[[ Input for this task open ]]
/-- The normalised pair weight as `(Z_{𝒜ᶜ} Z_Λ)⁻¹` times the unnormalised one. [folklore] -/
theorem thetaWeight_eq (p : Current G × Current G) :
    thetaWeight (G := G) β A v x p = (zOff G β A * zOff G β ∅)⁻¹ *
      ((if Current.IsSupp (offGraph G A) p.1 ∧ p.1.sources = ∅ then p.1.weight β else 0) *
        (if p.2.sources = {v} ∆ {x} then p.2.weight β else 0)) := by
  unfold thetaWeight
  split_ifs <;> ring

open Classical in
/-- `Θ_{v,x;𝒜}[X]` is the series `Σ_p thetaWeight(p) 1{E_{m+n}(v,x;𝒜)} X(m+n)`. [cite: Sakai2007, (2.30)] -/
theorem theta_eq_tsum (X : Current G → ℝ) :
    theta G β A v x X = ∑' p : Current G × Current G,
      thetaWeight (G := G) β A v x p * (if laceEvent G (p.1 + p.2) A v x then X (p.1 + p.2) else 0) :=
  rfl

variable {β A v x}

/-- `thetaWeight · Φ` is absolutely summable for bounded `Φ`. [folklore] -/
theorem summable_thetaWeight_mul {Φ : Current G × Current G → ℝ} {C : ℝ} (hΦ : ∀ p, |Φ p| ≤ C) :
    Summable fun p : Current G × Current G => thetaWeight (G := G) β A v x p * Φ p := by
  have h := summable_offPair_mul (G := G) β A ({v} ∆ {x}) hΦ
  refine (h.mul_left ((zOff G β A * zOff G β ∅)⁻¹)).congr fun p => ?_
  rw [thetaWeight_eq]
  ring
/-- **THE `|z − c|²`-WEIGHTED DIAGONAL FOUR-TERM (PAIRING CURRENCY) IS BOUNDED NEAR A REAL POLE `c` WITH `ρ₀ < 2c`** (off the real axis) — e.g. every `c ∈ (½, 1]` for `ρ₀ = 1` —
where the holomorphic pairing `w` has a simple pole: `(z − c)·w = d` near `c` with `d` analytic at `c`, `w` real at the real points `x ≠ c` near `c`, and `|z − c|²·b` bounded near `c`
(the operator's simple pole: `‖(z−c)M(z)v‖²` bounded).  With `k₂ := conj(z−c)·T^{−(z−z̄)}·d`: `|z−c|²·|Im k| = |Im k₂| ≤ C|Im z|` (★ p860128 §1); the outer coefficients are regular at `c`
(`2c − ρ₀ ≠ 0`).  ★ α's pole theorem is the case `c = ρ₀`. [cite: MoeglinWaldspurger1995, IV.2.3, IV.3.12 (a)] [cite: Arthur1980TraceFormulaII, §4] -/
theorem exists_normSq_mul_norm_fourTerm_pairing_diag_le (Cμ CK : ℝ) {T : ℝ} (hT : 0 < T) (a : ℝ) {b : ℂ → ℝ} {ρ₀ : ℂ} {c : ℝ} (hc : ρ₀.re < 2 * c) {w d : ℂ → ℂ}
    (hd : AnalyticAt ℂ d c) (hdw : ∀ᶠ z : ℂ in 𝓝[≠] (c : ℂ), d z = (z - c) * w z) (hreal : ∀ᶠ x : ℝ in 𝓝[≠] c, (w (x : ℂ)).im = 0)
    (hb : ∃ Mb : ℝ, ∀ᶠ z : ℂ in 𝓝[≠] (c : ℂ), ‖z - (c : ℂ)‖ ^ 2 * |b z| ≤ Mb) :
    ∃ C : ℝ, ∀ᶠ z : ℂ in 𝓝[≠] (c : ℂ), z.im ≠ 0 →
      ‖z - (c : ℂ)‖ ^ 2 * ‖((Cμ : ℝ) : ℂ) * (((CK : ℝ) : ℂ) *
        ((((T : ℝ) : ℂ) ^ (z + conj z - ρ₀) / (z + conj z - ρ₀)) * ((a : ℝ) : ℂ)
          + (((T : ℝ) : ℂ) ^ (z - conj z) / (z - conj z)) * conj (w z)
          - (((T : ℝ) : ℂ) ^ (-(z - conj z)) / (z - conj z)) * w z
          - (((T : ℝ) : ℂ) ^ (-(z + conj z - ρ₀)) / (z + conj z - ρ₀)) * ((b z : ℝ) : ℂ)))‖ ≤ C := by
  -- the outer coefficients near `c`
  obtain ⟨B, hB⟩ := exists_norm_outer_le hT (ρ₀ := ρ₀) (z₀ := (c : ℂ)) (by rw [ofReal_re]; exact hc)
  obtain ⟨Mb, hMb⟩ := hb
  -- `k₂ := conj(z−c)·T^{−(z−z̄)}·d` is `C¹` at `c` and real on the punctured real trace
  have hk₂ : ContDiffAt ℝ 1 (fun z : ℂ => conj (z - c) * (((T : ℝ) : ℂ) ^ (-(z - conj z)) * d z)) (c : ℂ) := by
    have hconj : ContDiff ℝ 1 (fun z : ℂ => conj z) := by
      have : (fun z : ℂ => conj z) = ⇑conjCLE := funext fun z => (conjCLE_apply z).symm
      rw [this]; exact conjCLE.contDiff
    exact (hconj.comp (contDiff_id.sub contDiff_const)).contDiffAt.mul (((contDiff_cpow_neg_sub_conj hT).contDiffAt).mul (hd.contDiffAt.restrict_scalars ℝ))
  have hdw' : ∀ᶠ x : ℝ in 𝓝[≠] c, d (x : ℂ) = ((x : ℂ) - c) * w (x : ℂ) := by
    have ht : Tendsto (fun x : ℝ => (x : ℂ)) (𝓝[≠] c) (𝓝[≠] (c : ℂ)) := by
      refine tendsto_nhdsWithin_of_tendsto_nhds_of_eventually_within _ ((continuous_ofReal.tendsto c).mono_left nhdsWithin_le_nhds) ?_
      filter_upwards [self_mem_nhdsWithin] with x hx
      simp only [mem_compl_iff, mem_singleton_iff] at hx ⊢
      exact fun h => hx (ofReal_injective h)
    exact ht.eventually hdw
  have hk₂real : ∀ᶠ x : ℝ in 𝓝[≠] c, ((fun z : ℂ => conj (z - c) * (((T : ℝ) : ℂ) ^ (-(z - conj z)) * d z)) (x : ℂ)).im = 0 := by
    filter_upwards [hreal, hdw'] with x hx hxd
    simp only [hxd, conj_ofReal, sub_self, neg_zero, cpow_zero, one_mul, map_sub, mul_im, sub_re, sub_im, ofReal_re, ofReal_im, hx]
    ring
  obtain ⟨C₁, hC₁⟩ := exists_abs_im_le_mul_abs_im hk₂ hk₂real
  set K₀ : ℝ := ‖((Cμ : ℝ) : ℂ) * ((CK : ℝ) : ℂ)‖ with hK₀
  refine ⟨K₀ * (B * |a| + C₁ + B * Mb), ?_⟩
  have hball : ∀ᶠ z : ℂ in 𝓝[≠] (c : ℂ), ‖z - (c : ℂ)‖ ≤ 1 := by
    filter_upwards [mem_nhdsWithin_of_mem_nhds (Metric.closedBall_mem_nhds (c : ℂ) one_pos)] with z hz
    rwa [Metric.mem_closedBall, dist_eq_norm] at hz
  filter_upwards [mem_nhdsWithin_of_mem_nhds hB, mem_nhdsWithin_of_mem_nhds hC₁, hMb, hdw, hball] with z hzB hzC hzM hzd hz1 hzim
  have hB0 : 0 ≤ B := (norm_nonneg _).trans hzB.1
  have hsq : ‖z - (c : ℂ)‖ ^ 2 ≤ 1 := by nlinarith [norm_nonneg (z - (c : ℂ))]
  -- `|z−c|²·|Im k| = |Im k₂|`
  have hk₂eq : (((‖z - (c : ℂ)‖ ^ 2 : ℝ)) : ℂ) * (((T : ℝ) : ℂ) ^ (-(z - conj z)) * w z) = conj (z - c) * (((T : ℝ) : ℂ) ^ (-(z - conj z)) * d z) := by
    rw [hzd, ofReal_pow, ← conj_mul' (z - c)]; ring
  have hmid : ‖z - (c : ℂ)‖ ^ 2 * (|(((T : ℝ) : ℂ) ^ (-(z - conj z)) * w z).im| / |z.im|) ≤ C₁ := by
    rw [← mul_div_assoc, div_le_iff₀ (abs_pos.2 hzim), ← abs_of_nonneg (sq_nonneg ‖z - (c : ℂ)‖), ← abs_mul, ← im_ofReal_mul, hk₂eq]
    exact hzC
  calc ‖z - (c : ℂ)‖ ^ 2 * _ ≤ ‖z - (c : ℂ)‖ ^ 2 * (K₀ * (‖((T : ℝ) : ℂ) ^ (z + conj z - ρ₀) / (z + conj z - ρ₀)‖ * |a| + |(((T : ℝ) : ℂ) ^ (-(z - conj z)) * w z).im| / |z.im|
          + ‖((T : ℝ) : ℂ) ^ (-(z + conj z - ρ₀)) / (z + conj z - ρ₀)‖ * |b z|)) :=
        mul_le_mul_of_nonneg_left (norm_fourTerm_pairing_diag_le Cμ CK hT a (b z) ρ₀ (w z) z) (sq_nonneg _)
    _ = K₀ * (‖z - (c : ℂ)‖ ^ 2 * (‖((T : ℝ) : ℂ) ^ (z + conj z - ρ₀) / (z + conj z - ρ₀)‖ * |a|) + ‖z - (c : ℂ)‖ ^ 2 * (|(((T : ℝ) : ℂ) ^ (-(z - conj z)) * w z).im| / |z.im|)
          + ‖((T : ℝ) : ℂ) ^ (-(z + conj z - ρ₀)) / (z + conj z - ρ₀)‖ * (‖z - (c : ℂ)‖ ^ 2 * |b z|)) := by ring
    _ ≤ K₀ * (B * |a| + C₁ + B * Mb) := by
        refine mul_le_mul_of_nonneg_left (add_le_add (add_le_add ?_ hmid) ?_) (norm_nonneg _)
        · calc ‖z - (c : ℂ)‖ ^ 2 * (‖((T : ℝ) : ℂ) ^ (z + conj z - ρ₀) / (z + conj z - ρ₀)‖ * |a|) ≤ 1 * (B * |a|) :=
                mul_le_mul hsq (mul_le_mul_of_nonneg_right hzB.1 (abs_nonneg _)) (by positivity) zero_le_one
            _ = B * |a| := one_mul _
        · exact mul_le_mul hzB.2 hzM (by positivity) hB0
[[ Input for this task closed ]]
About this task —
From the line with "K₀ * (‖z - (c : ℂ)‖" to the final line of the data above, please reproduce every line exactly and add nothing.

Answer section —
    _ = K₀ * (‖z - (c : ℂ)‖ ^ 2 * (‖((T : ℝ) : ℂ) ^ (z + conj z - ρ₀) / (z + conj z - ρ₀)‖ * |a|) + ‖z - (c : ℂ)‖ ^ 2 * (|(((T : ℝ) : ℂ) ^ (-(z - conj z)) * w z).im| / |z.im|)
          + ‖((T : ℝ) : ℂ) ^ (-(z + conj z - ρ₀)) / (z + conj z - ρ₀)‖ * (‖z - (c : ℂ)‖ ^ 2 * |b z|)) := by ring
    _ ≤ K₀ * (B * |a| + C₁ + B * Mb) := by
        refine mul_le_mul_of_nonneg_left (add_le_add (add_le_add ?_ hmid) ?_) (norm_nonneg _)
        · calc ‖z - (c : ℂ)‖ ^ 2 * (‖((T : ℝ) : ℂ) ^ (z + conj z - ρ₀) / (z + conj z - ρ₀)‖ * |a|) ≤ 1 * (B * |a|) :=
                mul_le_mul hsq (mul_le_mul_of_nonneg_right hzB.1 (abs_nonneg _)) (by positivity) zero_le_one
            _ = B * |a| := one_mul _
        · exact mul_le_mul hzB.2 hzM (by positivity) hB0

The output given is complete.